CompuServe at the time had phone banks scattered in closets throughout the country that their customers used to access the central repository in Columbus, Ohio. While CompuServe did not like the Internet, they did like TCP/IP and so over that summer they moved their network to a hybrid system that would support their old protocols at the network level while also supporting IP. One of the services they used was something called RADIUS[?] (Remote Authentication Dial In User Service), which allowed all their phone banks to do lightweight authentication of customer accounts when they dialed in.

CompuServe had reluctantly allowed Spry's 30,000 or so customers to keep their Spry accounts rather than force them to move over to the CompuServe Information Service. CompuServe at the time had ten times as many customers. Spry was ordered to use a specific RADIUS server by a specific vendor, connected to an Oracle database.

My development partner, Brad, and I worked hours trying to get this beast to work. First of all, it was an NT product that had been "ported" to Solaris (Spry's OS of choice). It leaked like a sieve, eventually crashing. It had to run as root so it would crash the whole server, not just its own process. Its communication with Oracle was flaky at best.

We had a conference with the vendor. He said, "Yeah, we know about the leak. We're not going to fix it, the Solaris product isn't a great seller. Look, just reboot the server every night. That's what the NT people do." Brad and I were aghast. "Oh, and the communications with Oracle isn't good either. Our people aren't as familiar with Solaris as they are with NT. Use the Solaris ODBC drivers from Oracle."

Under orders from bosses three layers up, we agreed to go with a restart regimen for the servers. Then we actually saw the post-evaluation bill for the ODBC drivers: $30,000 each. And we needed two: one for the primary, one for the failover.

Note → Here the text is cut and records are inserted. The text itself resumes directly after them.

import Mathlib

/-!
# Venture HSemireg — FORMULA-N THEOREM S (th-6): the rank squeeze ob ↠ / σ ↪

HONEST FRAMING. Part of the Lean index of the computation cell `pub-hsemireg` (seat p3; Sunday enclosure of the
FORMULA-N kernel assets of seats th-7 / th-6, ENCLOSURE-PLAN-p3.md).  Finite-dimensional exterior algebra over a field ONLY:
no variety, no cohomology theory, no semiregularity map is constructed here; nothing here says that HC / HC_CM / HC_AV holds;
no Literature fact is declared or used.  The geometric DICTIONARY (why these ranks are the `HT`-side box ranks of the cell's
STRUCTURE.md §1 / theory/FORMULA-N.md) lives in theory/FORMULA-N-th7.md PART B §A.3 / §N and is NOT asserted in Lean.

th-6's SQUEEZE (theory/th6/SqueezeStatement.lean sha256/16 d7ea1e01dd7eb4eb), VERBATIM up to the namespace (`HSemiregSqueeze` ↦
`Summit.Ventures.HSemireg.FormulaN.Squeeze`) and the dropped ℕ-arithmetic aside `kerOb_count`: FORMULA-N §3.4 THEOREM S, the
linear-algebra core of FN-1 — for finite-dimensional `HT`, `Ext` over a division ring and linear maps `ob : HT → Ext`, `σ : Ext → H`,
`squeeze : finrank Ext ≤ finrank (range (σ ∘ ob)) ⇒ ob surjective ∧ σ injective ∧ finrank Ext = finrank (range (σ ∘ ob))`, and
`theoremS` with the BRIDGE `σ ∘ ob = c` as a HYPOTHESIS and a rank bound `R`.  The two geometric inputs FN-1 is modulo (the per-family
Ext bound and the bridge `σ ∘ ob = ⌟ch`, [BuchweitzFlenner2008HH] Thm 6.4.2 on paper) are the named hypotheses; nothing is smuggled.
Theorems only.
-/

open Module LinearMap Submodule

namespace Summit.Ventures.HSemireg.FormulaN.Squeeze

variable {K : Type*} [DivisionRing K]
variable {HT Ext H : Type*} [AddCommGroup HT] [Module K HT] [AddCommGroup Ext] [Module K Ext]
  [AddCommGroup H] [Module K H]
variable [FiniteDimensional K HT] [FiniteDimensional K Ext]
-- (the target H = ⊕ H^{q+k}(Ω^q) need not be assumed finite-dimensional for the squeeze)

omit [FiniteDimensional K HT] in
/-- rank of a composite is at most the dimension of the middle space. -/
theorem finrank_range_comp_le_mid (ob : HT →ₗ[K] Ext) (σ : Ext →ₗ[K] H) :
    finrank K (range (σ ∘ₗ ob)) ≤ finrank K Ext := by
  calc finrank K (range (σ ∘ₗ ob)) ≤ finrank K (range σ) :=
        Submodule.finrank_mono (LinearMap.range_comp_le_range ob σ)
    _ ≤ finrank K Ext := LinearMap.finrank_range_le σ

omit [FiniteDimensional K Ext] in
/-- rank of a composite is at most the rank of the first map. -/
theorem finrank_range_comp_le_first (ob : HT →ₗ[K] Ext) (σ : Ext →ₗ[K] H) :
    finrank K (range (σ ∘ₗ ob)) ≤ finrank K (range ob) := by
  rw [LinearMap.range_comp]
  exact Submodule.finrank_map_le σ (range ob)

/-- THE SQUEEZE, abstract form: `dim Ext ≤ rank (σ ∘ ob)` forces `ob` onto, `σ` injective and
`dim Ext = rank (σ ∘ ob)`. -/
theorem squeeze (ob : HT →ₗ[K] Ext) (σ : Ext →ₗ[K] H)
    (h : finrank K Ext ≤ finrank K (range (σ ∘ₗ ob))) :
    Function.Surjective ob ∧ Function.Injective σ ∧ finrank K Ext = finrank K (range (σ ∘ₗ ob)) := by
  have hmid := finrank_range_comp_le_mid ob σ
  have heq : finrank K Ext = finrank K (range (σ ∘ₗ ob)) := le_antisymm h hmid
  -- ob onto
  have hob_rank : finrank K (range ob) = finrank K Ext := by
    apply le_antisymm (Submodule.finrank_le (range ob))
    calc finrank K Ext ≤ finrank K (range (σ ∘ₗ ob)) := h
      _ ≤ finrank K (range ob) := finrank_range_comp_le_first ob σ
  have hob_top : range ob = ⊤ := Submodule.eq_top_of_finrank_eq hob_rank
  have hsurj : Function.Surjective ob := LinearMap.range_eq_top.mp hob_top
  -- σ injective
  have hσ_rank : finrank K (range σ) = finrank K Ext := by
    apply le_antisymm (LinearMap.finrank_range_le σ)
    calc finrank K Ext ≤ finrank K (range (σ ∘ₗ ob)) := h
      _ ≤ finrank K (range σ) := Submodule.finrank_mono (LinearMap.range_comp_le_range ob σ)
  have hker : finrank K (ker σ) = 0 := by
    have := LinearMap.finrank_range_add_finrank_ker σ
    omega
  have hinj : Function.Injective σ := by
    rw [← LinearMap.ker_eq_bot]
    exact Submodule.finrank_eq_zero.mp hker
  exact ⟨hsurj, hinj, heq⟩

/-- THEOREM S as used in FORMULA-N §3.4 / FN-1: with the bridge `σ ∘ ob = c` (c = contraction against
ch(G) on HT^k), a rank `R` of `c` and the Ext-bound `dim Ext ≤ R`: ob onto, σ injective, dim Ext = R,
dim ker ob = dim HT − R, and rank σ = R. -/
theorem theoremS (ob : HT →ₗ[K] Ext) (σ : Ext →ₗ[K] H) (c : HT →ₗ[K] H)
    (bridge : σ ∘ₗ ob = c) (R : ℕ) (hR : finrank K (range c) = R)
    (hExt : finrank K Ext ≤ R) :
    Function.Surjective ob ∧ Function.Injective σ ∧ finrank K Ext = R ∧
      finrank K (ker ob) = finrank K HT - R ∧ finrank K (range σ) = R := by
  have h : finrank K Ext ≤ finrank K (range (σ ∘ₗ ob)) := by rw [bridge, hR]; exact hExt
  obtain ⟨hsurj, hinj, heq⟩ := squeeze ob σ h
  have hExtR : finrank K Ext = R := by rw [heq, bridge, hR]
  have hker : finrank K (ker ob) = finrank K HT - R := by
    have h1 := LinearMap.finrank_range_add_finrank_ker ob
    have h2 : finrank K (range ob) = finrank K Ext := by
      rw [LinearMap.range_eq_top.mpr hsurj]; exact finrank_top K Ext
    omega
  have hσ : finrank K (range σ) = R := by
    have h1 := LinearMap.finrank_range_add_finrank_ker σ
    have h2 : finrank K (ker σ) = 0 := by
      rw [LinearMap.ker_eq_bot.mpr hinj]; exact finrank_bot K Ext
    omega
  exact ⟨hsurj, hinj, hExtR, hker, hσ⟩

end Summit.Ventures.HSemireg.FormulaN.Squeeze
import Summits.CriticalPhenomena.PercolationContinuityZ3.Theorems.PercNearOneGluingNoHeavyLowerTailQuantitativeS5HarrisFloor
import Summits.CriticalPhenomena.PercolationContinuityZ3.Theorems.PercNearOneGluingNoHeavyLowerTailQuantitativeHarrisInfluenceFloor
import Summits.CriticalPhenomena.PercolationContinuityZ3.Theorems.PercNearOneGluingNoHeavyLowerTailQuantitativeBHKStrict
import HarnessLib

/-!
# The (S5) Harris floor made graph-explicit and size-free: the world floor dominated by the «earlier relays isolated» world

Support file (`--supports stmt-CriticalPhenomena-4575`), prover seat `prim-rate-mine-2` (lane prim-rate, constants-miner (c), BENCH row
M2-R21; `run/shared/lean/prim/prim-rate/prim-rate-mine-2/CANDIDATES.md` §gen-4).  No definitions, no named facts, no sorries; standard axioms.

Row M2-R6 (`CSH.s5dMargin_ge_sum_rankGain_add_worldFloor`, kernel): the (S5) surplus-transfer margin at every `|T|` dominates the rank gains plus
the WORLD floors `CSH.worldFloor w a Y S o v F` — averages over the worlds `ω ∈ {a ↮ Y}` of residual Harris covariances, `Y` = the relays peeled
before `a`.  THIS FILE bounds every world floor from below by ONE fixed-graph Harris covariance:

  `∏_{e ∩ Y ≠ ∅} (1 − w_e) · Cov_{w_Y}(F(Ĉ_a), 1_U) ≤ worldFloor w a Y S o v F`   (`CSH.isolated_harris_le_worldFloor`; `a ∉ Y`),

`w_Y` = `w` zeroed on the pairs meeting `Y` (the support graph with `Y` deleted), `U = {o↔S} ∪ {o↔v}`, `Ĉ_a` the vertex span of the open edge
cluster of `a` — every term of the world average is nonnegative (Harris), and on the world «all pairs at `Y` closed» (probability `∏(1 − w_e)`)
the residual weights ARE `w_Y`; plus the influence-product form of row M2-R17 (`CSH.isolated_influenceFloor_le_worldFloor`).  Plugged into row
M2-R6 this gives the (S5) floor at every `|T|` as an explicit, SIZE-FREE polynomial in fixed-graph pivotality probabilities
(`CSH.s5dMargin_ge_sum_rankGain_add_isolatedFloor`; `D = []`).  BENCH row M2-R21 (prim-rate lane).
[cite: VandenbergHaggstromKahn2005, §2.1 (pp. 9–13)] [cite: Harris1960, Lemma 4.1 (p. 16)] [cite: KozmaNitzan2024, Conj. 4 (p. 32)]
-/

noncomputable section

namespace Summit.CriticalPhenomena.PercolationContinuityZ3.Theorems

open MeasureTheory Set Literature.Probability.LatticeModels Literature.Probability.Percolation
open Literature.Probability.Percolation.BHK2006 (openEdgeCluster_mono)
open scoped Classical
open KNPreFKG

namespace CSH

section General

variable {V : Type*} [Fintype V]

/-- The Harris term of a product measure for a monotone cluster functional against an up-set is nonnegative. [cite: Harris1960, Lemma 4.1 (p. 16)] -/
theorem harrisTerm_clusterFun_nonneg (p : Sym2 V → unitInterval) (a : V) (U : Set (BondConfig V))
    (hU : ∀ ω ω' : BondConfig V, ω ⊆ ω' → ω ∈ U → ω' ∈ U) (F : Set V → ℝ) (hF : ∀ A B : Set V, A ⊆ B → F A ≤ F B)
    (hF0 : ∀ A : Set V, 0 ≤ F A) :
    0 ≤ (∫ η in U, F {c | c = a ∨ ∃ e ∈ openEdgeCluster η a, c ∈ e} ∂(prodBernoulli p)) -
      (prodBernoulli p).real U * ∫ η, F {c | c = a ∨ ∃ e ∈ openEdgeCluster η a, c ∈ e} ∂(prodBernoulli p) := by
  have hmeas : ∀ S : Set (BondConfig V), MeasurableSet S := fun _ => MeasurableSet.of_discrete
  set g : BondConfig V → ℝ := fun η => F {c | c = a ∨ ∃ e ∈ openEdgeCluster η a, c ∈ e} with hg
  have hgm : Monotone g := fun _ _ h => (monotone_clusterFun a F hF) (openEdgeCluster_mono h a)
  have h := QuantHarris.influence_mul_influence_le_cov_prodBernoulli p (s(a, a)) g (U.indicator fun _ => (1 : ℝ))
    (fun _ => hF0 _) (fun ω => indicator_nonneg (fun _ _ => zero_le_one) ω) hgm (QuantHarris.indicator_upset_monotone hU)
  have hprod : (fun η => g η * U.indicator (fun _ => (1 : ℝ)) η) = U.indicator g := by
    funext η
    by_cases hη : η ∈ U
    · rw [indicator_of_mem hη, indicator_of_mem hη, mul_one]
    · rw [indicator_of_notMem hη, indicator_of_notMem hη, mul_zero]
  rw [hprod, integral_indicator (hmeas U), integral_indicator (hmeas U)] at h
  simp only [integral_const, smul_eq_mul, mul_one, measureReal_restrict_apply_univ] at h
  simp only [QuantHarris.indicator_insert_sub_indicator_diff hU] at h
  have h0 : 0 ≤ (p s(a, a) : ℝ) * (1 - p s(a, a)) *
      ((∫ η, (g (insert s(a, a) η) - g (η \ {s(a, a)})) ∂(prodBernoulli p)) *
        ∫ η, ({ω : Set (Sym2 V) | insert s(a, a) ω ∈ U ∧ ω \ {s(a, a)} ∉ U}).indicator (fun _ => (1 : ℝ)) η ∂(prodBernoulli p)) := by
    refine mul_nonneg (mul_nonneg (p _).2.1 (sub_nonneg.2 (p _).2.2)) (mul_nonneg ?_ ?_)
    · exact integral_nonneg fun η => sub_nonneg.2 (hgm (Set.sdiff_subset.trans (Set.subset_insert _ η)))
    · exact integral_nonneg fun η => indicator_nonneg (fun _ _ => zero_le_one) η
  rw [mul_comm ((prodBernoulli p).real U)]
  linarith

/-- **The world floor dominates the «Y isolated» fixed-graph Harris term.**  `a ∉ Y`; `F` monotone nonnegative on vertex sets; `w_Y` = `w`
zeroed on the pairs meeting `Y`; `U = {o↔S} ∪ {o↔v}`:
`(∏_{e ∩ Y ≠ ∅} (1 − w_e)) · (∫_U F(Ĉ_a) dμ_{w_Y} − μ_{w_Y}(U)·∫ F(Ĉ_a) dμ_{w_Y}) ≤ worldFloor w a Y S o v F`.  BENCH row M2-R21.
[cite: VandenbergHaggstromKahn2005, §2.1 (pp. 9–13)] [cite: Harris1960, Lemma 4.1 (p. 16)] -/
theorem isolated_harris_le_worldFloor (w : Sym2 V → unitInterval) (a : V) (Y : Set V) (haY : a ∉ Y) (S : Finset V) (o v : V)
    (F : Set V → ℝ) (hF : ∀ A B : Set V, A ⊆ B → F A ≤ F B) (hF0 : ∀ A : Set V, 0 ≤ F A) :
    (∏ e ∈ Finset.univ.filter (fun e : Sym2 V => ∃ y ∈ Y, y ∈ e), (1 - (w e : ℝ))) *
        ((∫ η in ((⋃ t ∈ S, openConn o t) ∪ openConn o v), F {c | c = a ∨ ∃ e ∈ openEdgeCluster η a, c ∈ e}
            ∂(prodBernoulli fun e => if (∃ y ∈ Y, y ∈ e) then (0 : unitInterval) else w e)) -
          (prodBernoulli fun e => if (∃ y ∈ Y, y ∈ e) then (0 : unitInterval) else w e).real ((⋃ t ∈ S, openConn o t) ∪ openConn o v) *
            (∫ η, F {c | c = a ∨ ∃ e ∈ openEdgeCluster η a, c ∈ e}
              ∂(prodBernoulli fun e => if (∃ y ∈ Y, y ∈ e) then (0 : unitInterval) else w e))) ≤
      worldFloor w a Y S o v F := by
  set μ := prodBernoulli w with hμ
  set D₀ : Set (BondConfig V) := {ω : BondConfig V | ∀ y ∈ Y, ¬ (openGraph ω).Reachable a y} with hD₀
  set U : Set (BondConfig V) := (⋃ t ∈ S, openConn o t) ∪ openConn o v with hU
  have hmeas : ∀ T : Set (BondConfig V), MeasurableSet T := fun _ => MeasurableSet.of_discrete
  set q : BondConfig V → (Sym2 V → unitInterval) := fun ω e =>
    if (∃ z ∈ e, ∃ y ∈ Y, (openGraph ω).Reachable y z) then (0 : unitInterval) else w e with hq
  set qY : Sym2 V → unitInterval := fun e => if (∃ y ∈ Y, y ∈ e) then (0 : unitInterval) else w e with hqY
  set H : BondConfig V → ℝ := fun ω =>
    (∫ η in U, F {c | c = a ∨ ∃ e ∈ openEdgeCluster η a, c ∈ e} ∂(prodBernoulli (q ω))) -
      (prodBernoulli (q ω)).real U * ∫ η, F {c | c = a ∨ ∃ e ∈ openEdgeCluster η a, c ∈ e} ∂(prodBernoulli (q ω)) with hH
  set HY : ℝ := (∫ η in U, F {c | c = a ∨ ∃ e ∈ openEdgeCluster η a, c ∈ e} ∂(prodBernoulli qY)) -
      (prodBernoulli qY).real U * ∫ η, F {c | c = a ∨ ∃ e ∈ openEdgeCluster η a, c ∈ e} ∂(prodBernoulli qY) with hHY
  have hwf : worldFloor w a Y S o v F = ∫ ω in D₀, H ω ∂μ := rfl
  have hUup : ∀ ω ω' : BondConfig V, ω ⊆ ω' → ω ∈ U → ω' ∈ U := by
    rintro ω ω' hle (h | h)
    · obtain ⟨t, ht, h⟩ := Set.mem_iUnion₂.1 h
      exact Or.inl (Set.mem_iUnion₂.2 ⟨t, ht, SimpleGraph.Reachable.mono (BHK2006.openGraph_le hle) h⟩)
    · exact Or.inr (SimpleGraph.Reachable.mono (BHK2006.openGraph_le hle) h)
  have hH0 : ∀ ω, 0 ≤ H ω := fun ω => harrisTerm_clusterFun_nonneg (q ω) a U hUup F hF hF0
  -- the «Y isolated» event
  set PY : Finset (Sym2 V) := Finset.univ.filter (fun e : Sym2 V => ∃ y ∈ Y, y ∈ e) with hPY
  set Z : Set (BondConfig V) := {ω : BondConfig V | ∀ e ∈ PY, e ∉ ω} with hZ
  have hZμ : μ.real Z = ∏ e ∈ PY, (1 - (w e : ℝ)) := prodBernoulli_real_forall_notMem w PY
  have hiso : ∀ ω ∈ Z, ∀ y ∈ Y, ∀ z, (openGraph ω).Reachable y z → z = y := by
    intro ω hω y hy z h
    have hyiso : ∀ e ∈ ω, y ∉ e := fun e he hye => hω e (by rw [hPY, Finset.mem_filter]; exact ⟨Finset.mem_univ e, y, hy, hye⟩) he
    exact QuantBHK.eq_of_reachable_of_forall_notMem hyiso h
  have hZD : Z ⊆ D₀ := fun ω hω y hy h => haY ((hiso ω hω y hy a h.symm) ▸ hy)
  have hqZ : ∀ ω ∈ Z, q ω = qY := by
    intro ω hω
    funext e
    have hiff : (∃ z ∈ e, ∃ y ∈ Y, (openGraph ω).Reachable y z) ↔ (∃ y ∈ Y, y ∈ e) := by
      constructor
      · rintro ⟨z, hz, y, hy, hyz⟩
        exact ⟨y, hy, (hiso ω hω y hy z hyz) ▸ hz⟩
      · rintro ⟨y, hy, hye⟩
        exact ⟨y, hye, y, hy, SimpleGraph.Reachable.refl y⟩
    simp only [hq, hqY]
    by_cases hc : ∃ y ∈ Y, y ∈ e
    · rw [if_pos (hiff.2 hc), if_pos hc]
    · rw [if_neg (fun h => hc (hiff.1 h)), if_neg hc]
  have hHZ : ∀ ω ∈ Z, H ω = HY := by
    intro ω hω
    simp only [hH, hHY, hqZ ω hω]
  have h1 : ∫ ω in Z, H ω ∂μ ≤ ∫ ω in D₀, H ω ∂μ :=
    setIntegral_mono_set (Integrable.of_finite).integrableOn (Filter.Eventually.of_forall fun ω => hH0 ω)
      (Filter.Eventually.of_forall hZD)
  have h2 : ∫ ω in Z, H ω ∂μ = ∫ ω in Z, HY ∂μ := setIntegral_congr_fun (hmeas Z) fun ω hω => hHZ ω hω
  rw [h2, setIntegral_const, smul_eq_mul] at h1
  rw [hwf, ← hZμ, measureReal_def]
  exact h1

/-- **The world floor dominates the «Y isolated» influence-product term** (size-free, explicit): for every pair `e`, with `w_Y`, `U`, `Ĉ_a`
as in `isolated_harris_le_worldFloor`,
`(∏_{e' ∩ Y ≠ ∅} (1 − w_{e'})) · w_Y(e)(1 − w_Y(e)) · (∫ (F(Ĉ_a(η ∪ e)) − F(Ĉ_a(η ∖ e))) dμ_{w_Y}) · μ_{w_Y}{e pivotal for U} ≤ worldFloor w a Y S o v F`.
BENCH row M2-R21. [cite: Harris1960, Lemma 4.1 (p. 16)] [cite: Talagrand1996, Thm. 1.1 (p. 244)] -/
theorem isolated_influenceFloor_le_worldFloor (w : Sym2 V → unitInterval) (a : V) (Y : Set V) (haY : a ∉ Y) (S : Finset V) (o v : V)
    (F : Set V → ℝ) (hF : ∀ A B : Set V, A ⊆ B → F A ≤ F B) (hF0 : ∀ A : Set V, 0 ≤ F A) (e : Sym2 V) :
    (∏ e' ∈ Finset.univ.filter (fun e' : Sym2 V => ∃ y ∈ Y, y ∈ e'), (1 - (w e' : ℝ))) *
        ((((fun e' => if (∃ y ∈ Y, y ∈ e') then (0 : unitInterval) else w e') e : unitInterval) : ℝ) *
            (1 - (((fun e' => if (∃ y ∈ Y, y ∈ e') then (0 : unitInterval) else w e') e : unitInterval) : ℝ)) *
          ((∫ η, (F {c | c = a ∨ ∃ e' ∈ openEdgeCluster (insert e η) a, c ∈ e'} -
                F {c | c = a ∨ ∃ e' ∈ openEdgeCluster (η \ {e}) a, c ∈ e'})
              ∂(prodBernoulli fun e' => if (∃ y ∈ Y, y ∈ e') then (0 : unitInterval) else w e')) *
            (prodBernoulli fun e' => if (∃ y ∈ Y, y ∈ e') then (0 : unitInterval) else w e').real
              {η : BondConfig V | insert e η ∈ (((⋃ t ∈ S, openConn o t) ∪ openConn o v : Set (BondConfig V))) ∧
                η \ {e} ∉ (((⋃ t ∈ S, openConn o t) ∪ openConn o v : Set (BondConfig V)))})) ≤
      worldFloor w a Y S o v F := by
  set U : Set (BondConfig V) := (⋃ t ∈ S, openConn o t) ∪ openConn o v with hU
  set qY : Sym2 V → unitInterval := fun e' => if (∃ y ∈ Y, y ∈ e') then (0 : unitInterval) else w e' with hqY
  have hmeas : ∀ T : Set (BondConfig V), MeasurableSet T := fun _ => MeasurableSet.of_discrete
  have hbase := isolated_harris_le_worldFloor w a Y haY S o v F hF hF0
  have hUup : ∀ ω ω' : BondConfig V, ω ⊆ ω' → ω ∈ U → ω' ∈ U := by
    rintro ω ω' hle (h | h)
    · obtain ⟨t, ht, h⟩ := Set.mem_iUnion₂.1 h
      exact Or.inl (Set.mem_iUnion₂.2 ⟨t, ht, SimpleGraph.Reachable.mono (BHK2006.openGraph_le hle) h⟩)
    · exact Or.inr (SimpleGraph.Reachable.mono (BHK2006.openGraph_le hle) h)
  set g : BondConfig V → ℝ := fun η => F {c | c = a ∨ ∃ e' ∈ openEdgeCluster η a, c ∈ e'} with hg
  have hgm : Monotone g := fun _ _ h => (monotone_clusterFun a F hF) (openEdgeCluster_mono h a)
  have h := QuantHarris.influence_mul_influence_le_cov_prodBernoulli qY e g (U.indicator fun _ => (1 : ℝ))
    (fun _ => hF0 _) (fun ω => indicator_nonneg (fun _ _ => zero_le_one) ω) hgm (QuantHarris.indicator_upset_monotone hUup)
  simp only [QuantHarris.indicator_insert_sub_indicator_diff hUup] at h
  have hprod : (fun η => g η * U.indicator (fun _ => (1 : ℝ)) η) = U.indicator g := by
    funext η
    by_cases hη : η ∈ U
    · rw [indicator_of_mem hη, indicator_of_mem hη, mul_one]
    · rw [indicator_of_notMem hη, indicator_of_notMem hη, mul_zero]
  rw [hprod, integral_indicator (hmeas U), integral_indicator (hmeas _), integral_indicator (hmeas _)] at h
  simp only [integral_const, smul_eq_mul, mul_one, measureReal_restrict_apply_univ] at h
  rw [mul_comm (∫ η, g η ∂(prodBernoulli qY)) ((prodBernoulli qY).real U)] at h
  have hbase' : (∏ e' ∈ Finset.univ.filter (fun e' : Sym2 V => ∃ y ∈ Y, y ∈ e'), (1 - (w e' : ℝ))) *
      ((∫ η in U, g η ∂(prodBernoulli qY)) - (prodBernoulli qY).real U * ∫ η, g η ∂(prodBernoulli qY)) ≤ worldFloor w a Y S o v F := hbase
  have hP0 : 0 ≤ ∏ e' ∈ Finset.univ.filter (fun e' : Sym2 V => ∃ y ∈ Y, y ∈ e'), (1 - (w e' : ℝ)) :=
    Finset.prod_nonneg fun e' _ => sub_nonneg.2 (w e').2.2
  exact le_trans (mul_le_mul_of_nonneg_left h hP0) hbase'

end General

/-- **The (S5) floor at every `|T|`, graph-explicit and size-free** (`D = []`, non-degenerate weights, `F` monotone nonnegative, compatible
injective rank, `o ≠ v` off `T`): `Σ_{a∈T} ( γ_a·q_a + ∏_{e ∩ T_{<a} ≠ ∅}(1 − w_e) · Cov_{w_{T<a}}(F(Ĉ_a), 1{o ↔ {a} ∪ T_{>a} ∨ o ↔ v}) ) ≤ s5dMargin w T r [] o v F`
— row M2-R6's world floors replaced by the fixed-graph Harris covariances of the support graphs with the earlier relays deleted.  BENCH row M2-R21.
[cite: KozmaNitzan2024, Conj. 4 (p. 32)] [cite: VandenbergHaggstromKahn2005, §2.1 (pp. 9–13)] -/
theorem s5dMargin_ge_sum_rankGain_add_isolatedFloor {n : ℕ} (w : Sym2 (Fin n) → unitInterval) (hw : ∀ e, 0 < w e ∧ w e < 1) (o v : Fin n)
    (hov : o ≠ v) (T : Finset (Fin n)) (r : Fin n → ℕ) (F : Set (Fin n) → ℝ)
    (hF : ∀ S S' : Set (Fin n), S ⊆ S' → F S ≤ F S') (hF0 : ∀ S : Set (Fin n), 0 ≤ F S) (hr : Set.InjOn r ↑T)
    (hcompat : ∀ a ∈ T, ∀ a' ∈ T, r a < r a' →
      ∫ ω, F (openCluster ω a) ∂(prodBernoulli w) ≤ ∫ ω, F (openCluster ω a') ∂(prodBernoulli w))
    (hoT : o ∉ T) (hvT : v ∉ T) :
    ∑ a ∈ T, (rankGain w T r F a * avoidConst w a ((↑(T.erase a) : Set (Fin n)) ∪ ({d | d ∈ ([] : List (Fin n))} ∪ {v})) o +
        (∏ e ∈ Finset.univ.filter (fun e : Sym2 (Fin n) => ∃ y ∈ (↑(T.filter (fun b => r b < r a)) : Set (Fin n)), y ∈ e), (1 - (w e : ℝ))) *
          ((∫ η in ((⋃ t ∈ (insert a (T.filter (fun b => r a < r b) ∪ ([] : List (Fin n)).toFinset)), openConn o t) ∪ openConn o v),
              F {c | c = a ∨ ∃ e ∈ openEdgeCluster η a, c ∈ e}
              ∂(prodBernoulli fun e => if (∃ y ∈ (↑(T.filter (fun b => r b < r a)) : Set (Fin n)), y ∈ e) then (0 : unitInterval) else w e)) -
            (prodBernoulli fun e => if (∃ y ∈ (↑(T.filter (fun b => r b < r a)) : Set (Fin n)), y ∈ e) then (0 : unitInterval) else w e).real
                ((⋃ t ∈ (insert a (T.filter (fun b => r a < r b) ∪ ([] : List (Fin n)).toFinset)), openConn o t) ∪ openConn o v) *
              (∫ η, F {c | c = a ∨ ∃ e ∈ openEdgeCluster η a, c ∈ e}
                ∂(prodBernoulli fun e => if (∃ y ∈ (↑(T.filter (fun b => r b < r a)) : Set (Fin n)), y ∈ e) then (0 : unitInterval) else w e))))
      ≤ s5dMargin w T r [] o v F := by
  have hR6 := s5dMargin_ge_sum_rankGain_add_worldFloor w hw o v hov T r [] F hF hF0 hr hcompat hoT hvT List.nodup_nil
    (fun d hd => by simp at hd)
  refine le_trans (Finset.sum_le_sum fun a ha => ?_) hR6
  have haY : a ∉ (↑(T.filter (fun b => r b < r a)) : Set (Fin n)) := by
    rw [Finset.coe_filter]; exact fun h => lt_irrefl _ h.2
  have h := isolated_harris_le_worldFloor w a (↑(T.filter (fun b => r b < r a)) : Set (Fin n)) haY
    (insert a (T.filter (fun b => r a < r b) ∪ ([] : List (Fin n)).toFinset)) o v F hF hF0
  refine add_le_add le_rfl (Eq.trans_le ?_ h)
  congr! 20

end CSH

end Summit.CriticalPhenomena.PercolationContinuityZ3.Theorems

After five weeks of this, Brad and I had had enough. We both went in one Saturday to fix the problem dead. We downloaded the reference implementation of RADIUS, a GPL'd solution. I wrote a bog-stupid forking server to watch a delivery queue and feed the requests to the Oracle database, and then take Oracle's responses and drop them into another delivery queue. Brad wrote a new back-end for the RADIUS reference server that would use my delivery queues, unpacking authentication requests from the outside world and packing up the responses. Back then, Brad was better at building robust servers, and I was a better Oracle guru.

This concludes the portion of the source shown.